Work order: Identify all lines in the data containing the string "frozen". Copy them out.

Supplied material:

..........

/-!
# R90-TF · S1 «Ch10-local» ∕ K2 E3 «U4Keys» :182, BRANCH B AT POSITIVE DEPTH (all inert places) — THE LEAF ASSEMBLER, HYPOTHESIS-FIRST:
# `i(χ₁, 1)` reducible, `χ₁` continuous non-unitary contracting of POSITIVE depth with `χ₁(u·σu) = 1` on units (Branch B), `v` inert ⟹ `χ₁ = η·‖·‖^{1∕2}` —
# GIVEN the four Casselman-pair entries `Λ_1 f₁, Λ_{w₀} f_w, Λ_1 f_w, Λ_{w₀} f₁` on the `(J_e, θ)`-plane in closed form (the LETTERS of ★ (B-6))
# [Keys1984 §3, §7 Thm (2); Casselman1980 §3; Casselman1995 §6.3–§6.4; Roche1998 §3–§4; Rogawski1990 §12.2]

Cell `pub/hodgecm-mathlib`, crux H413 = `stmt-HodgeConjecture-24833`, route of record `HCCMUnconditional` (no route verbs); R90-TF section S1 (junction socket A2′ = U4Keys :217, REL
over :155 and :182).  THEOREMS ONLY; lane `--supports stmt-HodgeConjecture-24833 --as helper`, count-neutral.  NOT THE PAYER of :182: the four ENTRY VALUES are the hypothesis `HE` here
(payers = the integral side of the line: ★ (B-4), (B-5) parts 1–3 (R90-C10-p05 (g2)), (B-9c) (R90-C10-p01 (g3))); the head (B-7⁺) `exists_eta_of_reducible_posDepth_normTrivial_inertAll`
(R-S1-17; pen R90-C10-p05 (g2)) is APPENDED here when they are ★ (= §2 applied to their names), with the frozen (B-7) head d21b054346b3bcdc (`…_inert`, with `h2`) as its corollary.
THE POINT (memo §0, §2, §4).  The d0B programme «reducible ⟹ `(B, θ)`-type vector killed by `Λ_g` ⟹ `det M = 0` on the type plane ⟹ `X = −1∕q` ⟹ `χ₁ = η‖·‖^{1∕2}`» run at Roche's
two-depth group `B = J_e`, `e = (r₁, 0; r₂, 1)`, `r₁ + r₂ = n = m + 1 = cond_E χ₁ ≥ 2`, `r₁ ≤ r₂ ≤ r₁ + 1`.  Every arrow is ★ by name; this module is the COMPOSITION:
* §0 **`apply_eq_one_of_map_conjLocal_eq_of_valued_sub_one_le`** — in Branch B at an inert place the F-conductor letter `hcondF` of ★ (B-1a) ∕ ★ (B-8) holds at EVERY level `c ≥ 1`.
* §1 **`exists_eta_of_reducible_twoDepth_of_pairEntries`** — (G3)-frame + `(r₁ r₂ Jg hJg Je hJe)` + `w₀` of matrix `Φ₃` + a Haar measure `μ` on `N(L⁺_v)`; GIVEN a normalised `(J_e, θ)`-type
  basis `(f₁, f_w)` with its four cell integrals integrable and IN CLOSED FORM (★ (B-6)'s letters `h11v hwwv hw1v h1wv` VERBATIM at `Λ11 := ∫ f₁(w₀ n) dμ`, `Λww := ∫ f_w(w₀ n w₀) dμ`,
  `Λw1 := ∫ f_w(w₀ n) dμ`, `Λ1w := ∫ f₁(w₀ n w₀) dμ`, `n := m + 1`, `(r, r′) := (r₁, r₂)`), reducibility gives `∃ η`: ★ (B-1a) → ★ (B-2b″) → ★ (B-0) → ★ `norm_apply_uniformizer_lt_one` → ★ (B-6).
* §2 **`exists_eta_of_reducible_posDepth_normTrivial_inertAll_of_pairEntries`** — FRAME-FREE, leaf-shaped: the binders of the head (B-7⁺) (= frozen (B-7) d21b054346b3bcdc with `h2` DELETED,
  `hram` dropped as unused) plus ONE letter `HE` = «for every frame, conductor datum `(m, hcond, u₁)`, aligned `(r₁, r₂, Jg, Je)`, `w₀` of matrix `Φ₃`, Borel Haar `μ` on `N(L⁺_v)` and every
  normalised `(J_e, θ)`-type basis `(f₁, f_w)`: the four cell integrals are integrable and take ★ (B-6)'s closed forms for SOME `V ≠ 0`, `ε₀² = 1`, `c₂² = 1`»; body = ★ (B1) conductor
  letters → frame (★ d0B leaf pattern) → ★ D174 `Jg` → ★ (B-8) θ-letters → ★ (B-1′) basis → `HE` → §1.
HONEST LABEL.  HC_CM is proved only modulo the 7 printed citations (2 remaining named inputs: hLiu418 = `stmt-HodgeConjecture-24832`, h413 = `stmt-HodgeConjecture-24833`) until rung 0
closes; count-neutral — a hypothesis-first leaf body closes NOTHING until its letter `HE` is ★; :182 ∕ A2′ OPEN; REL ≠ ★ ≠ BUILT.

## References
* [Keys1984] D. Keys, *Principal series representations of special unitary groups over local fields*, Compositio Math. 51 (1984), §3, §7 Theorem (2) (b)–(d) p. 126.
* [Casselman1980] W. Casselman, *The unramified principal series of p-adic groups I*, Compositio Math. 40 (1980), §3.
* [Casselman1995] W. Casselman, *Introduction to the theory of admissible representations of `p`-adic reductive groups* (1995), §6.3–§6.4, Thm. 6.6.2.
* [Roche1998] A. Roche, *Types and Hecke algebras for principal series representations of split reductive p-adic groups*, Ann. Sci. ÉNS (4) 31 (1998), §3–§4.
* [Rogawski1990] J. D. Rogawski, *Automorphic Representations of Unitary Groups in Three Variables*, Ann. of Math. Stud. 123 (1990), §12.1 p. 171, §12.2 (1)–(2) p. 173.
* [Serre1979] J.-P. Serre, *Local Fields*, GTM 67 (1979), Ch. V §2 Prop. 3.
-/

set_option autoImplicit false
-- the mandated namespace has the single-problem summit's repeated segment (`HodgeConjecture.HodgeConjecture`)
set_option linter.dupNamespace false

..........

Reply:
(R-S1-17; pen R90-C10-p05 (g2)) is APPENDED here when they are ★ (= §2 applied to their names), with the frozen (B-7) head d21b054346b3bcdc (`…_inert`, with `h2`) as its corollary.
* §2 **`exists_eta_of_reducible_posDepth_normTrivial_inertAll_of_pairEntries`** — FRAME-FREE, leaf-shaped: the binders of the head (B-7⁺) (= frozen (B-7) d21b054346b3bcdc with `h2` DELETED,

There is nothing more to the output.